**Supplied data**
"""

import Summits.KontsevichZagierPeriods.KontsevichZagierPeriods.Theorems.LinRedNormalFormArrangementNormalFormSeparateHighFlatsDisjoint

/-!
# `stub_separateHigh`, case (i) without the numerator hypothesis: convergence not bought by `P`

(Line `janus-bands`, crux `ArrangementNormalForm`, stub `stub_separateHigh` — separation in base
dimension `≥ 3`; part `Free`, valid in every base dimension `B + 2 ≥ 2`.)

`separateHigh_of_flatsDisjoint` needs the numerator `P` bounded away from zero on the domain.
Here this is weakened to: the NUMERATOR-FREE integrand `∏ Lⱼ^{−eⱼ} · (fibre block)` is absolutely
integrable on the domain ("the convergence of `[s]` is not bought by the zeros of `P`"). Then
`[s] = [σ, (P + K) R Φ] − [σ, K R Φ]` (rule 1b) for a rational constant `K > sup_σ |P|`, both
terms being Janus band representations with the same letters whose numerators `P + K`, `K` are
bounded away from zero: `separateHigh_of_flatsDisjoint_free` (registered part).
-/

noncomputable section

open Set MeasureTheory MvPolynomial

namespace Summit.KontsevichZagierPeriods.ArrangementNormalForm.JanusBands

open Literature.NumberTheory.Transcendental Literature.ModelTheory.ExponentialFields

namespace SepHigh

open SeparatePos

/-- The literal Janus band integrand (any numerator) is `ℚ`-semialgebraic on a semialgebraic
set. [folklore] -/
theorem isSemialgebraicFunOn_jj {B k m : ℕ} {σ : Set (Fin (B + k) → ℝ)} (hσ : IsSemialgebraic ℚ σ)
    (L : Fin m → (Fin B → ℚ) × ℚ) (e : Fin m → ℕ) (q : MvPolynomial (Fin B) ℚ)
    (a : Fin k → Option ((Fin B → ℚ) × ℚ)) :
    IsSemialgebraicFunOn ℚ σ (fun z => MvPolynomial.aeval (fun i => z (Fin.castAdd k i)) q /
      (∏ j, (∑ i, ((L j).1 i : ℝ) * z (Fin.castAdd k i) + ((L j).2 : ℝ)) ^ e j) *
      ∏ i, (a i).elim 1 (fun c => 1 / (z (Fin.natAdd B i) -
        (∑ i', (c.1 i' : ℝ) * z (Fin.castAdd k i') + (c.2 : ℝ))))) := by
  have hq : IsSemialgebraicFunOn ℚ σ (fun z => MvPolynomial.aeval (fun i => z (Fin.castAdd k i)) q) :=
    (isSemialgebraicFunOn_aeval hσ (rename (Fin.castAdd k) q)).congr
      fun z _ => by simp [aeval_rename, Function.comp_def]
  have hD : IsSemialgebraicFunOn ℚ σ (fun z =>
      ∏ j, (∑ i, ((L j).1 i : ℝ) * z (Fin.castAdd k i) + ((L j).2 : ℝ)) ^ e j) :=
    (isSemialgebraicFunOn_aeval hσ (∏ j, (∑ i, C ((L j).1 i) * X (Fin.castAdd k i) +
      C (L j).2) ^ e j)).congr fun z _ => by simp [map_prod, map_sum]
  have hF : IsSemialgebraicFunOn ℚ σ (fun z => ∏ i, (a i).elim 1 (fun c => 1 / (z (Fin.natAdd B i) -
      (∑ i', (c.1 i' : ℝ) * z (Fin.castAdd k i') + (c.2 : ℝ))))) := by
    refine IntegrateOut.isSemialgebraicFunOn_finset_prod _ hσ fun i _ => ?_
    cases a i with
    | none => exact (isSemialgebraicFunOn_aeval hσ (C 1)).congr fun z _ => by simp
    | some c =>
      refine (IntegrateOut.isSemialgebraicFunOn_div (isSemialgebraicFunOn_aeval hσ
        (C 1 : MvPolynomial (Fin (B + k)) ℚ)) (isSemialgebraicFunOn_aeval hσ
        (X (Fin.natAdd B i) - (∑ i', C (c.1 i') * X (Fin.castAdd k i') + C c.2)))).congr
        fun z _ => ?_
      simp [map_sum]
  exact IsSemialgebraicFunOn.mul_holds (IntegrateOut.isSemialgebraicFunOn_div hq hD) hF

end SepHigh

open SeparatePos SepHigh in
/-- **`stub_separateHigh`, flats disjoint from the closed cell, convergence not bought by the
numerator** (registered part of `stub_separateHigh`; every base dimension `B + 2 ≥ 2`): as
`separateHigh_of_flatsDisjoint`, with the lower bound on the numerator replaced by the absolute
integrability of the numerator-free integrand `∏ Lⱼ^{−eⱼ} · (fibre block)` on the domain. Proof:
`[s] = [σ, (P + K) R Φ] − [σ, K R Φ]` (rule 1b) with a rational `K > sup |P|`, and
`separateHigh_of_flatsDisjoint` for both. [Kontsevich–Zagier 2001, §1.2] -/
theorem separateHigh_of_flatsDisjoint_free (GG : ℕ → ℕ → ℕ → Set KZ.FormalRep) (hGG : ∀ b σ k, GG b σ k = {w : KZ.FormalRep | ∃ (m m' n₁ n₂ : ℕ) (s : KZ.IntegralRep (b + 1 + k)) (M : Fin m' → (Fin (b + 1) → ℚ) × ℚ) (L : Fin m → (Fin b → ℚ) × ℚ) (e : Fin m → ℕ) (p : MvPolynomial (Fin b) ℚ) (ℓ₁ ℓ₂ : (Fin b → ℚ) × ℚ) (a : Fin k → Option ((Fin (b + 1) → ℚ) × ℚ)) (lo hi : Fin k → Fin k ⊕ ((Fin (b + 1) → ℚ) × ℚ)), (n₁ = 0 ∨ n₂ = 0) ∧ (σ = 2 → (∀ i c, a i = some c → c.1 (Fin.last b) = 0) ∧ (∀ i c, (lo i = Sum.inr c ∨ hi i = Sum.inr c) → (c.1 (Fin.last b) = 0 ∨ c = (Pi.single (Fin.last b) 1, 0)))) ∧ Bornology.IsBounded s.domain ∧ s.domain = {z | (∀ j, 0 < ∑ i, ((M j).1 i : ℝ) * z (Fin.castAdd k i) + ((M j).2 : ℝ)) ∧ ∀ i, Sum.elim (fun j => z (Fin.natAdd (b + 1) j)) (fun c => ∑ i', (c.1 i' : ℝ) * z (Fin.castAdd k i') + (c.2 : ℝ)) (lo i) < z (Fin.natAdd (b + 1) i) ∧ z (Fin.natAdd (b + 1) i) < Sum.elim (fun j => z (Fin.natAdd (b + 1) j)) (fun c => ∑ i', (c.1 i' : ℝ) * z (Fin.castAdd k i') + (c.2 : ℝ)) (hi i)} ∧ EqOn s.integrand (fun z => MvPolynomial.aeval (fun i => z (Fin.castAdd k (Fin.castSucc i))) p / (∏ j, (∑ i, ((L j).1 i : ℝ) * z (Fin.castAdd k (Fin.castSucc i)) + ((L j).2 : ℝ)) ^ e j) * ((z (Fin.castAdd k (Fin.last b)) - (∑ i, (ℓ₁.1 i : ℝ) * z (Fin.castAdd k (Fin.castSucc i)) + (ℓ₁.2 : ℝ))) ^ n₁ / (z (Fin.castAdd k (Fin.last b)) - (∑ i, (ℓ₂.1 i : ℝ) * z (Fin.castAdd k (Fin.castSucc i)) + (ℓ₂.2 : ℝ))) ^ n₂) * ∏ i, (a i).elim 1 (fun c => 1 / (z (Fin.natAdd (b + 1) i) - (∑ i', (c.1 i' : ℝ) * z (Fin.castAdd k i') + (c.2 : ℝ))))) s.domain ∧ w = KZ.of s}) (B k m m' : ℕ) (s : KZ.IntegralRep (B + 2 + k)) (M : Fin m' → (Fin (B + 2) → ℚ) × ℚ) (L : Fin m → (Fin (B + 2) → ℚ) × ℚ) (e : Fin m → ℕ) (p : MvPolynomial (Fin (B + 2)) ℚ) (a : Fin k → Option ((Fin (B + 2) → ℚ) × ℚ)) (lo hi : Fin k → Fin k ⊕ ((Fin (B + 2) → ℚ) × ℚ)) (hbd : Bornology.IsBounded s.domain) (hdom : s.domain = {z | (∀ j, 0 < ∑ i, ((M j).1 i : ℝ) * z (Fin.castAdd k i) + ((M j).2 : ℝ)) ∧ ∀ i, Sum.elim (fun j => z (Fin.natAdd (B + 2) j)) (fun c => ∑ i', (c.1 i' : ℝ) * z (Fin.castAdd k i') + (c.2 : ℝ)) (lo i) < z (Fin.natAdd (B + 2) i) ∧ z (Fin.natAdd (B + 2) i) < Sum.elim (fun j => z (Fin.natAdd (B + 2) j)) (fun c => ∑ i', (c.1 i' : ℝ) * z (Fin.castAdd k i') + (c.2 : ℝ)) (hi i)}) (hint : EqOn s.integrand (fun z => MvPolynomial.aeval (fun i => z (Fin.castAdd k i)) p / (∏ j, (∑ i, ((L j).1 i : ℝ) * z (Fin.castAdd k i) + ((L j).2 : ℝ)) ^ e j) * ∏ i, (a i).elim 1 (fun c => 1 / (z (Fin.natAdd (B + 2) i) - (∑ i', (c.1 i' : ℝ) * z (Fin.castAdd k i') + (c.2 : ℝ))))) s.domain) (hfree : IntegrableOn (fun z => (∏ j, (∑ i, ((L j).1 i : ℝ) * z (Fin.castAdd k i) + ((L j).2 : ℝ)) ^ e j)⁻¹ * ∏ i, (a i).elim 1 (fun c => 1 / (z (Fin.natAdd (B + 2) i) - (∑ i', (c.1 i' : ℝ) * z (Fin.castAdd k i') + (c.2 : ℝ))))) s.domain) (hflat : ∀ j j', e j ≠ 0 → e j' ≠ 0 → (∀ μ ν : ℚ, μ • (L j).1 + ν • (L j').1 = 0 → μ = 0 ∧ ν = 0) → ∃ c : ℝ, 0 < c ∧ ∀ z ∈ s.domain, c ≤ |∑ i, ((L j).1 i : ℝ) * z (Fin.castAdd k i) + ((L j).2 : ℝ)| + |∑ i, ((L j').1 i : ℝ) * z (Fin.castAdd k i) + ((L j').2 : ℝ)|) : ∃ c ∈ AddSubgroup.closure (GG (B + 1) 1 k), KZ.of s - c ∈ KZ.relations := by
  have hσ := s.isSemialgebraic_domain
  have hmeas : MeasurableSet s.domain := KZ.IntegralRep.measurableSet_domain_holds s
  -- a rational constant `K > sup |P|`
  obtain ⟨K₀, hK₀⟩ := exists_bound_aeval (rename (Fin.castAdd k) p) hbd
  have hP : ∀ z ∈ s.domain, |MvPolynomial.aeval (fun i => z (Fin.castAdd k i)) p| ≤ K₀ := fun z hz => by
    have := hK₀ z hz
    simpa [aeval_rename, Function.comp_def] using this
  obtain ⟨K, hK⟩ := exists_rat_gt (max K₀ 0 + 1)
  have hKpos : (0 : ℝ) < K := lt_of_le_of_lt (by positivity) hK
  -- the shapes
  set D : (Fin (B + 2 + k) → ℝ) → ℝ := fun z =>
    ∏ j, (∑ i, ((L j).1 i : ℝ) * z (Fin.castAdd k i) + ((L j).2 : ℝ)) ^ e j with hD
  set F : (Fin (B + 2 + k) → ℝ) → ℝ := fun z => ∏ i, (a i).elim 1 (fun c => 1 /
    (z (Fin.natAdd (B + 2) i) - (∑ i', (c.1 i' : ℝ) * z (Fin.castAdd k i') + (c.2 : ℝ)))) with hF
  set gK : (Fin (B + 2 + k) → ℝ) → ℝ := fun z =>
    MvPolynomial.aeval (fun i => z (Fin.castAdd k i)) (C K : MvPolynomial (Fin (B + 2)) ℚ) / D z * F z
    with hgK
  set gP : (Fin (B + 2 + k) → ℝ) → ℝ := fun z =>
    MvPolynomial.aeval (fun i => z (Fin.castAdd k i)) (p + C K) / D z * F z with hgP
  have hgK' : ∀ z, gK z = (K : ℝ) * ((D z)⁻¹ * F z) := fun z => by
    simp only [hgK, MvPolynomial.aeval_C, eq_ratCast]
    ring
  have hgP' : ∀ z ∈ s.domain, gP z = s.integrand z + gK z := fun z hz => by
    rw [hint hz]
    simp only [hgP, hgK, map_add, MvPolynomial.aeval_C, eq_ratCast, hD, hF]
    ring
  -- the two auxiliary representations
  have hIK : IntegrableOn gK s.domain :=
    IntegrableOn.congr_fun (hfree.const_mul (K : ℝ)) (fun z _ => (hgK' z).symm) hmeas
  let sK : KZ.IntegralRep (B + 2 + k) := ⟨s.domain, gK, hσ, isSemialgebraicFunOn_jj hσ L e _ a, hIK⟩
  have hIP : IntegrableOn gP s.domain :=
    (s.integrableOn.add hIK).congr_fun (fun z hz => (hgP' z hz).symm) hmeas
  let sP : KZ.IntegralRep (B + 2 + k) := ⟨s.domain, gP, hσ, isSemialgebraicFunOn_jj hσ L e _ a, hIP⟩
  have hrel : KZ.of sP - KZ.of s - KZ.of sK ∈ KZ.relations :=
    KZ.integrandAddRel_subset_relations ⟨_, sP, s, sK, rfl, rfl, fun z hz => hgP' z hz, rfl⟩
  -- both auxiliary numerators are bounded away from zero
  have hnumK : ∃ c : ℝ, 0 < c ∧ ∀ z ∈ sK.domain,
      c ≤ |MvPolynomial.aeval (fun i => z (Fin.castAdd k i)) (C K : MvPolynomial (Fin (B + 2)) ℚ)| :=
    ⟨K, hKpos, fun z _ => by simp [abs_of_pos hKpos]⟩
  have hnumP : ∃ c : ℝ, 0 < c ∧ ∀ z ∈ sP.domain,
      c ≤ |MvPolynomial.aeval (fun i => z (Fin.castAdd k i)) (p + C K)| := by
    refine ⟨1, one_pos, fun z hz => ?_⟩
    have h1 := hP z hz
    have h2 : K₀ ≤ max K₀ 0 := le_max_left _ _
    rw [map_add, MvPolynomial.aeval_C, eq_ratCast]
    have h3 : |MvPolynomial.aeval (fun i => z (Fin.castAdd k i)) p| ≥
        -(MvPolynomial.aeval (fun i => z (Fin.castAdd k i)) p) := neg_le_abs _
    rw [le_abs]
    left
    linarith
  obtain ⟨cP, hcP, hrP⟩ := separateHigh_of_flatsDisjoint GG hGG B k m m' sP M L e (p + C K) a lo hi
    hbd hdom (fun z _ => rfl) hnumP hflat
  obtain ⟨cK, hcK, hrK⟩ := separateHigh_of_flatsDisjoint GG hGG B k m m' sK M L e (C K) a lo hi
    hbd hdom (fun z _ => rfl) hnumK hflat
  refine ⟨cP - cK, sub_mem hcP hcK, ?_⟩
  have : KZ.of s - (cP - cK) = (KZ.of sP - cP) - (KZ.of sK - cK) - (KZ.of sP - KZ.of s - KZ.of sK) := by
    abel
  rw [this]
  exact sub_mem (sub_mem hrP hrK) hrel

end Summit.KontsevichZagierPeriods.ArrangementNormalForm.JanusBands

"""

**Instructions to follow**
From the line containing "refine ⟨cP - cK, sub_mem hcP hcK, ?_⟩" through the closing line of the material above, return every line exactly and omit all others.

**Problem solution**
  refine ⟨cP - cK, sub_mem hcP hcK, ?_⟩
  have : KZ.of s - (cP - cK) = (KZ.of sP - cP) - (KZ.of sK - cK) - (KZ.of sP - KZ.of s - KZ.of sK) := by
    abel
  rw [this]
  exact sub_mem (sub_mem hrP hrK) hrel

end Summit.KontsevichZagierPeriods.ArrangementNormalForm.JanusBands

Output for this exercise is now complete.